Pointing to instances in which U.S. personnel have supported warlords like Hazrat Ali in Jalalabad, Ismail Khan in Herat, and Gen. Fahim in Kabul, while Mr. Karzai attempted to rein them in, Mr. Sifton called this policy “self-defeating.”

“The time to address this emerging crisis is now, as the world’s eyes are on Afghanistan’s first election,” he said. “By the national elections in 2005, it will be too late to undertake the necessary changes to improve the county’s political situation. The U.S. and its allies need to clarify their strategy, redouble efforts to disarm the factions, build up a new army as well as police forces, and start supporting Mr. Karzai wholeheartedly.”

According to Eurasianet, an online political analysis organization, the Religious Order Department of Afghanistan’s Supreme Court has twice tried to declare Dr. Jalal’s candidacy “un-Islamic” and illegal.

Dr. Jalal said she is the first woman in 5,000 years of Afghanistan’s history to run for the highest office in the land. “It is not new to have women leaders in Islamic countries,” she said. In South Asia, Pakistan and Bangladesh, both Islamic nations, have been led by female heads of state.

During the constitutional Loya Jirga last December, Afghanistan adopted a constitution that specifies the equality of men and women before the law and encourages women’s political participation by guaranteeing at least 25 percent female representation in the lower house of parliament.

“I’m not doing anything that breaks the law,” said Dr. Jalal.
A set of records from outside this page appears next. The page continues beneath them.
/-- The range of a map out of a CYCLIC module into a rank-one free module `M = R·b` is `R·(f b)`
for some `f ∈ R` (both `𝐇¹`'s are free of rank one on `𝒞₇`: tree `moduleFree_iwasawaH1_of_classCSeven`). -/
theorem range_eq_span_of_cyclic (φ : N →ₗ[R] M) (n : N) (hn : Submodule.span R {n} = ⊤) (b : M)
    (hb : Submodule.span R {b} = ⊤) : ∃ f : R, LinearMap.range φ = Submodule.span R {f • b} := by
  have hmem : φ n ∈ Submodule.span R {b} := by
    rw [hb]
    exact Submodule.mem_top
  obtain ⟨f, hf⟩ := Submodule.mem_span_singleton.mp hmem
  refine ⟨f, ?_⟩
  rw [LinearMap.range_eq_map, ← hn, Submodule.map_span, Set.image_singleton, hf]

/-- **DICHOTOMY (the shape of Wuthrich 2014, Lemma 10): `range φ = M` or `range φ = p·M`.**
`M` free of rank one on `b`, `range φ = R·(f b)` cyclic, sandwich `p • b ∈ range φ`, `p` prime:
then `f ∣ p`, so `f` is a unit or an associate of `p`. -/
theorem range_eq_top_or_eq_of_sandwich [IsDomain R] (φ : N →ₗ[R] M) (b : M)
    (hb : Submodule.span R {b} = ⊤) (htf : ∀ r : R, r • b = 0 → r = 0) (f : R)
    (hf : LinearMap.range φ = Submodule.span R {f • b}) {p : R} (hp : Prime p)
    (hsand : p • b ∈ LinearMap.range φ) :
    LinearMap.range φ = ⊤ ∨ LinearMap.range φ = Submodule.span R {p • b} := by
  rw [hf] at hsand ⊢
  obtain ⟨r, hr⟩ := Submodule.mem_span_singleton.mp hsand
  have hrf : r * f = p := by
    have h0 : (r * f - p) • b = 0 := by rw [sub_smul, mul_smul, hr, sub_self]
    exact sub_eq_zero.mp (htf _ h0)
  have hdvd : p ∣ r * f := ⟨1, by rw [mul_one]; exact hrf⟩
  rcases hp.dvd_or_dvd hdvd with ⟨s, hs⟩ | ⟨s, hs⟩
  · left
    have hsf : s * f = 1 := by
      apply mul_left_cancel₀ hp.ne_zero
      rw [← mul_assoc, ← hs, hrf, mul_one]
    rw [Submodule.span_singleton_smul_eq (IsUnit.of_mul_eq_one_right s hsf), hb]
  · right
    have hrs : r * s = 1 := by
      apply mul_left_cancel₀ hp.ne_zero
      calc p * (r * s) = r * (p * s) := by ring
        _ = r * f := by rw [hs]
        _ = p := hrf
        _ = p * 1 := (mul_one p).symm
    have hfb : f • b = s • (p • b) := by rw [hs, smul_smul, mul_comm s p]
    rw [hfb, Submodule.span_singleton_smul_eq (IsUnit.of_mul_eq_one_right r hrs)]

/-- **L3, kernel form: an EVEN step is an equality.**  In the dichotomy, a FINITE cokernel
(`M ⧸ range φ ↪ H¹_Iw(ℚ_∞, 𝔽₇(ω⁵χ_D))`, finite by Ferrero–Washington on the even line, memo g55 L2)
excludes `range φ = p·M` because `M ⧸ p·M ≅ Λ/7 = 𝔽₇⟦T⟧` is infinite.  Hence `range φ = ⊤`:
`𝐇¹(φ_*T_a) = 𝐇¹(T_b)`. -/
theorem range_eq_top_of_finite_coker [IsDomain R] (φ : N →ₗ[R] M) (b : M)
    (hb : Submodule.span R {b} = ⊤) (htf : ∀ r : R, r • b = 0 → r = 0) (f : R)
    (hf : LinearMap.range φ = Submodule.span R {f • b}) {p : R} (hp : Prime p)
    (hsand : p • b ∈ LinearMap.range φ) (hfin : Finite (M ⧸ LinearMap.range φ))
    (hinf : Infinite (M ⧸ Submodule.span R {p • b})) : LinearMap.range φ = ⊤ := by
  rcases range_eq_top_or_eq_of_sandwich φ b hb htf f hf hp hsand with h | h
  · exact h
  · exfalso
    rw [h] at hfin
    haveI := hfin
    exact not_finite (M ⧸ Submodule.span R {p • b})

end evenStep

section scaling

variable {R : Type*} [CommRing R] {N M A : Type*} [AddCommGroup N] [Module R N]
  [AddCommGroup M] [Module R M] [AddCommGroup A] [Module R A]

/-- **STRUCTURAL BLINDNESS at the b-type member** (second proof of g56 (T1) «θ_tw ∈ 7ℤ₇[G_m]»):
if the pairings scale by `p` under the isogeny (`P_M ∘ φ = p • P_N`) and `range φ = ⊤` (L3), then
the b-member's functional is divisible by `p` on ALL of `M`. Reading Kato's class there is blind. -/
theorem blind_of_scaling (φ : N →ₗ[R] M) (hrange : LinearMap.range φ = ⊤) (P_N : N →ₗ[R] A)
    (P_M : M →ₗ[R] A) (p : R) (hscale : P_M ∘ₗ φ = p • P_N) (m : M) :
    ∃ a : A, P_M m = p • a := by
  have hm : m ∈ LinearMap.range φ := by
    rw [hrange]
    exact Submodule.mem_top
  obtain ⟨w, rfl⟩ := LinearMap.mem_range.mp hm
  exact ⟨P_N w, by rw [← LinearMap.comp_apply, hscale, LinearMap.smul_apply]⟩

/-- An INTEGRAL functional detects `p`-divisibility (g56 `not_exists_eq_smul_of_not_dvd`, `R`-linear
form): if `P w ∉ p•A` then `w ∉ p•N`. -/
theorem not_exists_eq_smul_of_apply (P : N →ₗ[R] A) (p : R) (w : N)
    (h : ¬ ∃ a : A, P w = p • a) : ¬ ∃ v : N, w = p • v := by
  rintro ⟨v, rfl⟩
  exact h ⟨P v, map_smul P p v⟩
“In practice, there is no such thing as equal treatment of women — especially outside Kabul,” said Erlien Wubs, gender adviser with the International Labor Organization in Kabul. But, she added: “The picture is not all black and white. … On the bright side, more and more girls go to school, and women are gaining access to education and training, health services, and to a certain extent, to income-generating activities. The position of women in Kabul has changed for the better.”

But these changes are restricted to Kabul.

In Herat, Miss Wubs said: “The number of suicides by women has increased dramatically. The main reason seems to be that in Herat, many women had expected that their lives would improve, but, due to the very conservative warlord in Herat, their hopes did not come true and they literally didn’t know what else to do.”

Dr. Jalal is mindful of the odds stacked against her. If nothing else, she said, her candidacy will give a boost to Afghan women.

“I am role model for them. As a woman, I am giving courage to the women of Afghanistan,” she said.

After a pause, she added: “I have to be strong.”